While the authors felt the overall approach was strong, they were also aware of gaps or weaknesses in some of these datasets. For example, there were four jurisdictions where the (limited) dive tourism was not represented by any dive shops. Given these concerns it was felt appropriate to use both datasets, alongside some further expert intervention. Both datasets were scaled between 1 and 100 to produce relative measures. These numbers were then compared against each other and against several external sources (see Appendix A). Overall, underwater PUDS were the more spatially detailed and sensitive of the two datasets, and were also likely to represent the full range of in-water activities, including snorkelling and glass-bottom boat tourism alongside diving. Thus, a single on-reef use intensity statistic was generated, weighted 2:1 in favour of underwater PUDs over the dive shop metric. Where the two on-reef tourism metrics were well correlated, and where there was no evidence for errors (86 of the 102 jurisdictions with tourism) this single weighted number was used, capped at 70%, as the preferred metric for the proportion of remaining reef-coast tourism which could be assigned to on-reef value.

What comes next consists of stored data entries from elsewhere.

/-- An effective Cartier divisor on a non-empty scheme is not the zero ideal sheaf: a local
generator of the zero ideal is `0`, which is a non-zero-divisor only in the zero ring, while the
sections over a non-empty open are a non-trivial ring. [folklore] -/
theorem ne_bot_of_isEffectiveCartier {X : Scheme.{u}} [Nonempty X] {I : X.IdealSheafData}
    (hI : IsEffectiveCartier I) : I ≠ ⊥ := by
  rintro rfl
  obtain ⟨U, hxU, g, hg, hU⟩ := hI (Classical.arbitrary X)
  rw [Scheme.IdealSheafData.ideal_bot, Pi.bot_apply, eq_comm, Ideal.span_singleton_eq_bot] at hU
  subst hU
  haveI : Nonempty (U : X.Opens) := ⟨⟨_, hxU⟩⟩
  exact zero_notMem_nonZeroDivisors hg

/-- **Powers of the pull-back of the origin along a non-zero coordinate on an integral scheme are
effective Cartier divisors.** For an integral scheme `X` and `τ : X ⟶ 𝔸¹ = Spec ℤ[x]` with
`τ⁻¹(𝔸¹ ∖ 0)` non-empty, every power of the ideal sheaf `τ^*(x)` is an effective Cartier
divisor: on an affine open `W ∋ x₀` it is generated by `(τ♯x|_W)ⁿ`
(`StrictTransform.comap_idealSheaf_X_ideal`), and `τ♯x|_W ≠ 0` in the domain `Γ(X, W)` since its
non-vanishing locus `W ∩ τ⁻¹(𝔸¹ ∖ 0)` is a non-empty open (any two non-empty opens of the
irreducible `X` meet). [folklore] -/
theorem isEffectiveCartier_comap_pow {X : Scheme.{u}} [IsIntegral X]
    (τ : X ⟶ Spec (CommRingCat.of (Polynomial ReesFiltration.ZZ.{u})))
    (hτ : ((τ ⁻¹ᵁ PrimeSpectrum.basicOpen (Polynomial.X : Polynomial ReesFiltration.ZZ.{u}) :
      X.Opens) : Set X).Nonempty) (n : ℕ) :
    IsEffectiveCartier (((affineBlowup.idealSheaf
      (Ideal.span {(Polynomial.X : Polynomial ReesFiltration.ZZ.{u})})).comap τ) ^ n) := by
  intro x
  obtain ⟨W, hW, hxW, -⟩ :=
    exists_isAffineOpen_mem_and_subset (X := X) (x := x) (U := ⊤) (Opens.mem_top x)
  haveI : Nonempty W := ⟨⟨x, hxW⟩⟩
  -- the local generator `τ♯x|_W` is non-zero, hence regular in the domain `Γ(X, W)`
  have ht0 : τ.appLE ⊤ W le_top
      ((Scheme.ΓSpecIso (CommRingCat.of (Polynomial ReesFiltration.ZZ.{u}))).inv Polynomial.X) ≠
        0 := by
    intro h0
    have hbo : X.basicOpen (τ.appLE ⊤ W le_top
        ((Scheme.ΓSpecIso (CommRingCat.of (Polynomial ReesFiltration.ZZ.{u}))).inv
          Polynomial.X)) = ⊥ := by
      rw [h0, Scheme.basicOpen_zero]
    rw [Scheme.basicOpen_appLE, basicOpen_eq_of_affine] at hbo
    have hne := nonempty_preirreducible_inter W.isOpen
      (τ ⁻¹ᵁ PrimeSpectrum.basicOpen (Polynomial.X : Polynomial ReesFiltration.ZZ.{u})).isOpen
      ⟨x, hxW⟩ hτ
    rw [← Opens.coe_inf, hbo, Opens.coe_bot] at hne
    exact Set.not_nonempty_empty hne
  refine ⟨⟨W, hW⟩, hxW, _, pow_mem (mem_nonZeroDivisors_of_ne_zero ht0) n, ?_⟩
  rw [Scheme.IdealSheafData.ideal_pow, Pi.pow_apply,
    StrictTransform.comap_idealSheaf_X_ideal τ ⟨W, hW⟩, Ideal.span_singleton_pow]
import Summits.MatrixMultiplication.OmegaCensus.STPPZoo313Checker
import Summits.MatrixMultiplication.OmegaCensus.STPPZoo313TableP4

/-!
# ω-census (abelian STPP census): certification rows of the (3,13)@61 two-above zoo — leaf ranges, part 40

HONEST FRAMING (pub-omega census; verbatim): lottery ticket; floor = certified bounds/negative ranges.
Census STRUCTURE (seat pub-omega-stpp-1 gen 33, 2026-08-29), family (b2).  Kernel rows for `zoo313_61_of_rows` (`STPPZoo313Theorem.lean`): the depth-first
zoo search `zooGo 61 zooTbl61 …` (`STPPZoo313Checker.lean`) split along the prefix tree of the difference sequence; sibling ranges of one node are decided
in one `decide +kernel` (≤ 15 000 leaves each); node theorems glue their children (`List.range'_append`).  Generator: HOME
`pub-omega-stpp-1-g33/code/gen_zoo_rows.py`.  Nothing here is progress on `ω`.
-/

namespace Summit.MatrixMultiplication.OmegaCensus.CubeNB.S2

/-- Zoo rows: node [1, 1, 5, 1, 1], children d ∈ [1, 5] (14780 leaves). [folklore] -/
theorem zooRow_r1_1_5_1_1_1_5 : ((List.range' 1 5).all fun d => cond (Nat.ble 2 d) (Nat.beq 2 0 || zooGo 61 zooTbl61 6 (50 - d) (2 - 1) (9 + d) (903 ||| (1 <<< (9 + d))) ((9 + d) :: [9, 8, 7, 2, 1, 0])) (zooGo 61 zooTbl61 6 (50 - d) 2 (9 + d) (903 ||| (1 <<< (9 + d))) ((9 + d) :: [9, 8, 7, 2, 1, 0]))) = true := by
  decide +kernel

/-- Zoo rows: node [1, 1, 5, 1, 1], children d ∈ [6, 44] (4485 leaves). [folklore] -/
theorem zooRow_r1_1_5_1_1_6_39 : ((List.range' 6 39).all fun d => cond (Nat.ble 2 d) (Nat.beq 2 0 || zooGo 61 zooTbl61 6 (50 - d) (2 - 1) (9 + d) (903 ||| (1 <<< (9 + d))) ((9 + d) :: [9, 8, 7, 2, 1, 0])) (zooGo 61 zooTbl61 6 (50 - d) 2 (9 + d) (903 ||| (1 <<< (9 + d))) ((9 + d) :: [9, 8, 7, 2, 1, 0]))) = true := by
  decide +kernel

/-- Zoo rows: node [1, 1, 5, 1], children d ∈ [2, 44] (6364 leaves). [folklore] -/
theorem zooRow_r1_1_5_1_2_43 : ((List.range' 2 43).all fun d => cond (Nat.ble 2 d) (Nat.beq 2 0 || zooGo 61 zooTbl61 7 (51 - d) (2 - 1) (8 + d) (391 ||| (1 <<< (8 + d))) ((8 + d) :: [8, 7, 2, 1, 0])) (zooGo 61 zooTbl61 7 (51 - d) 2 (8 + d) (391 ||| (1 <<< (8 + d))) ((8 + d) :: [8, 7, 2, 1, 0]))) = true := by
  decide +kernel

/-- Zoo rows: node [1, 1, 5], children d ∈ [2, 44] (7267 leaves). [folklore] -/
theorem zooRow_r1_1_5_2_43 : ((List.range' 2 43).all fun d => cond (Nat.ble 2 d) (Nat.beq 2 0 || zooGo 61 zooTbl61 8 (52 - d) (2 - 1) (7 + d) (135 ||| (1 <<< (7 + d))) ((7 + d) :: [7, 2, 1, 0])) (zooGo 61 zooTbl61 8 (52 - d) 2 (7 + d) (135 ||| (1 <<< (7 + d))) ((7 + d) :: [7, 2, 1, 0]))) = true := by
  decide +kernel

end Summit.MatrixMultiplication.OmegaCensus.CubeNB.S2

For the remaining 16 territories known to have reef tourism, but with limited data or showing disagreement among the underwater PUD and dive-shop metrics, an equivalent number was generated through the following process (see Appendix A for further details). Where data were missing or very limited from either one of the two metrics (i.e. there were few or no underwater PUDs or dive shops), a new score was developed that was weighted towards the other metric, or used that metric alone (three territories). Where data were considered poor and were clearly divergent from a recent and comparable literature source, the numbers were replaced with that alternative (four territories). Where there was evidence, based on expert-knowledge and/or available references, that both metrics were under- or over-reporting, scores were altered to the best approximation of the authors (nine territories).
Finally, the remaining 90% of reef-coast tourism (excluding the 10% assigned to reef-adjacent values) for each jurisdiction was multiplied by the estimate for on-reef tourism estimates described above (ranging from 0% to 70%) to give an estimate of on-reef value for each jurisdiction.
Value attribution to reefs. The final stage of this work was to separately assign the reef-adjacent and the on-reef values to the reefs that are likely to be generating those values. To ascribe reef-adjacent tourism expenditures, the national dollar and tourist trip equivalent values were distributed separately following PUD densities and hotel rooms within 30 km of a coral reef. The two layers were then combined with a 2:1 weighting as above, and the values from this combined layer were then attributed to nearby reefs (up to 30 km distant), using a series of steps (see Appendix A) with a weighting to assign the greatest proportion of these values to the nearest reefs (within 5 km).